- **Task requirements**: Every entry is to be printed again precisely as given.

Collected data entries:
• • • • • • •

import Summits.NavierStokesRegularity.FluidComputer.GateBudget
import HarnessLib

/-!
# What no tuning can beat, part 5: the AFTERGLOW LAWS — clock recovery, pulse lifetime, pulse
# decay under a reversed clock, and the CARRIER FREEZE (what a dead clock still lets through)

Cell `pub-fluidc`, blueprint seat bp1 (gen 23); same namespace and conventions as parts 1–4
(`GateBudget.lean`, `GateBudgetArming.lean`, `GateBudgetZeno.lean`, `GateBudgetDrain.lean`); this
part imports part 1 only. HONEST FRAMING (verbatim): low prior, high value-of-information experiment
on Tao's machine paradigm; NOT a claim that NS blows up. Five-mode quadratic ODEs on `ℝ⁵`
(`fiveGateCircuit ε σ μ R K`: CLOCK pump `ε : a → b`, SEED pump `σ : a → c`, TRIGGER amplifier
`μ : b ⇒ c`, rotor `R : c ∘ (a,d)`, DRAIN pump `K : d → ã`; Tao's retuned family
`delayCircuitWith K M ε` is the slice `σ = ε²e^{-M}, μ = ε⁻¹M, R = ε⁻²`) started EXACTLY at (5.6)
`delayInit`; nothing is proved about the Navier–Stokes equations.

## Why this part exists (the toy finding it types)

At toy scale (bp1 gen 22, kit j088474; gen 23, kit j089201) the clock `b` does NOT stay positive
while the gate fires: the pulse `c` draws the clock down through zero AT firing (`min b/ε ≈ -1.5`),
after which the amplifier runs BACKWARDS (`∂ₜc = σa² + μbc` with `b < 0`), the pulse dies, the
rotor stops, and whatever energy is still in the carrier `a` at that moment STAYS there (`∂ₜa =
-Rcd - εab - σac → 0`), while the `d` already rotated out drains completely into `ã`. Complete
transfer then happens either ROBUSTLY (the rotor kept turning for the whole drain-limited douse) or
by PHASE LUCK (the rotor stopped with the `(a,d)` oscillator at `a ≈ 0`) — the second branch is why
no universal law "fires ⇒ seed exponentially small" can hold. This file proves the deterministic
skeleton of that picture, as one-sided laws valid for EVERY member of the five-coupling family
(signs only), read at the level of derivatives (no integrals appear):

* CLOCK RECOVERY (`clock_recovery`): `∂ₜb ≤ ε`, so `b(t) ≤ b(s) + ε(t-s)`: a clock driven down to
  `-β₀` stays `≤ -β₀/2` for a time `β₀/(2ε)` (`clock_stays_reversed`).
* PULSE LIFETIME (`clock_drawn_down`, `pulse_kills_clock`): while `c ≥ γ` the clock loses `μγ²` per
  unit time and gains at most `ε`: a pulse of height `γ` lasting `τ` with `μγ²τ > (ε+σ)T + ετ`
  kills the clock (`b(T+τ) < 0`). Tao's family: `2T + τ < Mγ̂²τ` for a pulse `c ≥ γ̂ε`
  (`taoFamily_pulse_kills_clock`).
* PULSE DECAY (`pulse_decay`): if `b ≤ -β < 0` on `[T,T']` then
  `c(t) ≤ c(T)e^{-μβ(t-T)} + σ/(μβ)` there — a reversed clock extinguishes the trigger down to the
  seed floor, whatever the rotor and drain do.
* CARRIER FREEZE / AFTERGLOW (`carrier_freeze`, `afterglow_law`, `afterglow_selftimed`): on the same
  window `a(t)² ≥ a(T)² - 2(R+σ)(c(T) + σ(t-T))/(μβ)`, hence by (energy-con)
  `ã(t)² ≤ 1 - a(T)² + 2(R+σ)(c(T) + σ(t-T))/(μβ)`: once the clock is reversed and the rotor rate
  `R·c(T)` has fallen below `μβ ×` (tolerance), the gate can deliver no more than the energy
  already OUT of the carrier. Tao's family (`taoFamily_afterglow`): `ã(t)² ≤ 1 - a(T)² + 4(c(T) +
  ε²e^{-M}(t-T))/(εMβ)` — in units `c = γ̂ε`, `β = β̂ε` the residual rotor ACTION after clock
  reversal is `≲ γ̂/(εMβ̂)` radians, so the freeze sets in `log(1/(εM))` e-folds (time `≈
  log(1/(εM))/(Mβ̂)`) after clock death; the phase of the `(a,d)` oscillator at that moment — which
  these one-sided laws cannot see — decides the output.

HONEST LIMITS. Necessary-direction inequalities only (no statement that the clock DOES die, no phase
prediction); `0` named facts; `0` sorry. [cite: Tao2016AveragedNS, §5.5 Theorem 5.3, (5.5), (b-eq),
(energy-con), proof ("comparison argument")].
-/

noncomputable section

• • • • • • •

- **Result below**:
import Summits.NavierStokesRegularity.FluidComputer.GateBudget
import HarnessLib

/-!
# What no tuning can beat, part 5: the AFTERGLOW LAWS — clock recovery, pulse lifetime, pulse
# decay under a reversed clock, and the CARRIER FREEZE (what a dead clock still lets through)

Cell `pub-fluidc`, blueprint seat bp1 (gen 23); same namespace and conventions as parts 1–4
(`GateBudget.lean`, `GateBudgetArming.lean`, `GateBudgetZeno.lean`, `GateBudgetDrain.lean`); this
part imports part 1 only. HONEST FRAMING (verbatim): low prior, high value-of-information experiment
on Tao's machine paradigm; NOT a claim that NS blows up. Five-mode quadratic ODEs on `ℝ⁵`
(`fiveGateCircuit ε σ μ R K`: CLOCK pump `ε : a → b`, SEED pump `σ : a → c`, TRIGGER amplifier
`μ : b ⇒ c`, rotor `R : c ∘ (a,d)`, DRAIN pump `K : d → ã`; Tao's retuned family
`delayCircuitWith K M ε` is the slice `σ = ε²e^{-M}, μ = ε⁻¹M, R = ε⁻²`) started EXACTLY at (5.6)
`delayInit`; nothing is proved about the Navier–Stokes equations.

## Why this part exists (the toy finding it types)

At toy scale (bp1 gen 22, kit j088474; gen 23, kit j089201) the clock `b` does NOT stay positive
while the gate fires: the pulse `c` draws the clock down through zero AT firing (`min b/ε ≈ -1.5`),
after which the amplifier runs BACKWARDS (`∂ₜc = σa² + μbc` with `b < 0`), the pulse dies, the
rotor stops, and whatever energy is still in the carrier `a` at that moment STAYS there (`∂ₜa =
-Rcd - εab - σac → 0`), while the `d` already rotated out drains completely into `ã`. Complete
transfer then happens either ROBUSTLY (the rotor kept turning for the whole drain-limited douse) or
by PHASE LUCK (the rotor stopped with the `(a,d)` oscillator at `a ≈ 0`) — the second branch is why
no universal law "fires ⇒ seed exponentially small" can hold. This file proves the deterministic
skeleton of that picture, as one-sided laws valid for EVERY member of the five-coupling family
(signs only), read at the level of derivatives (no integrals appear):

* CLOCK RECOVERY (`clock_recovery`): `∂ₜb ≤ ε`, so `b(t) ≤ b(s) + ε(t-s)`: a clock driven down to
  `-β₀` stays `≤ -β₀/2` for a time `β₀/(2ε)` (`clock_stays_reversed`).
* PULSE LIFETIME (`clock_drawn_down`, `pulse_kills_clock`): while `c ≥ γ` the clock loses `μγ²` per
  unit time and gains at most `ε`: a pulse of height `γ` lasting `τ` with `μγ²τ > (ε+σ)T + ετ`
  kills the clock (`b(T+τ) < 0`). Tao's family: `2T + τ < Mγ̂²τ` for a pulse `c ≥ γ̂ε`
  (`taoFamily_pulse_kills_clock`).
* PULSE DECAY (`pulse_decay`): if `b ≤ -β < 0` on `[T,T']` then
  `c(t) ≤ c(T)e^{-μβ(t-T)} + σ/(μβ)` there — a reversed clock extinguishes the trigger down to the
  seed floor, whatever the rotor and drain do.
* CARRIER FREEZE / AFTERGLOW (`carrier_freeze`, `afterglow_law`, `afterglow_selftimed`): on the same
  window `a(t)² ≥ a(T)² - 2(R+σ)(c(T) + σ(t-T))/(μβ)`, hence by (energy-con)
  `ã(t)² ≤ 1 - a(T)² + 2(R+σ)(c(T) + σ(t-T))/(μβ)`: once the clock is reversed and the rotor rate
  `R·c(T)` has fallen below `μβ ×` (tolerance), the gate can deliver no more than the energy
  already OUT of the carrier. Tao's family (`taoFamily_afterglow`): `ã(t)² ≤ 1 - a(T)² + 4(c(T) +
  ε²e^{-M}(t-T))/(εMβ)` — in units `c = γ̂ε`, `β = β̂ε` the residual rotor ACTION after clock
  reversal is `≲ γ̂/(εMβ̂)` radians, so the freeze sets in `log(1/(εM))` e-folds (time `≈
  log(1/(εM))/(Mβ̂)`) after clock death; the phase of the `(a,d)` oscillator at that moment — which
  these one-sided laws cannot see — decides the output.

HONEST LIMITS. Necessary-direction inequalities only (no statement that the clock DOES die, no phase
prediction); `0` named facts; `0` sorry. [cite: Tao2016AveragedNS, §5.5 Theorem 5.3, (5.5), (b-eq),
(energy-con), proof ("comparison argument")].
-/

noncomputable section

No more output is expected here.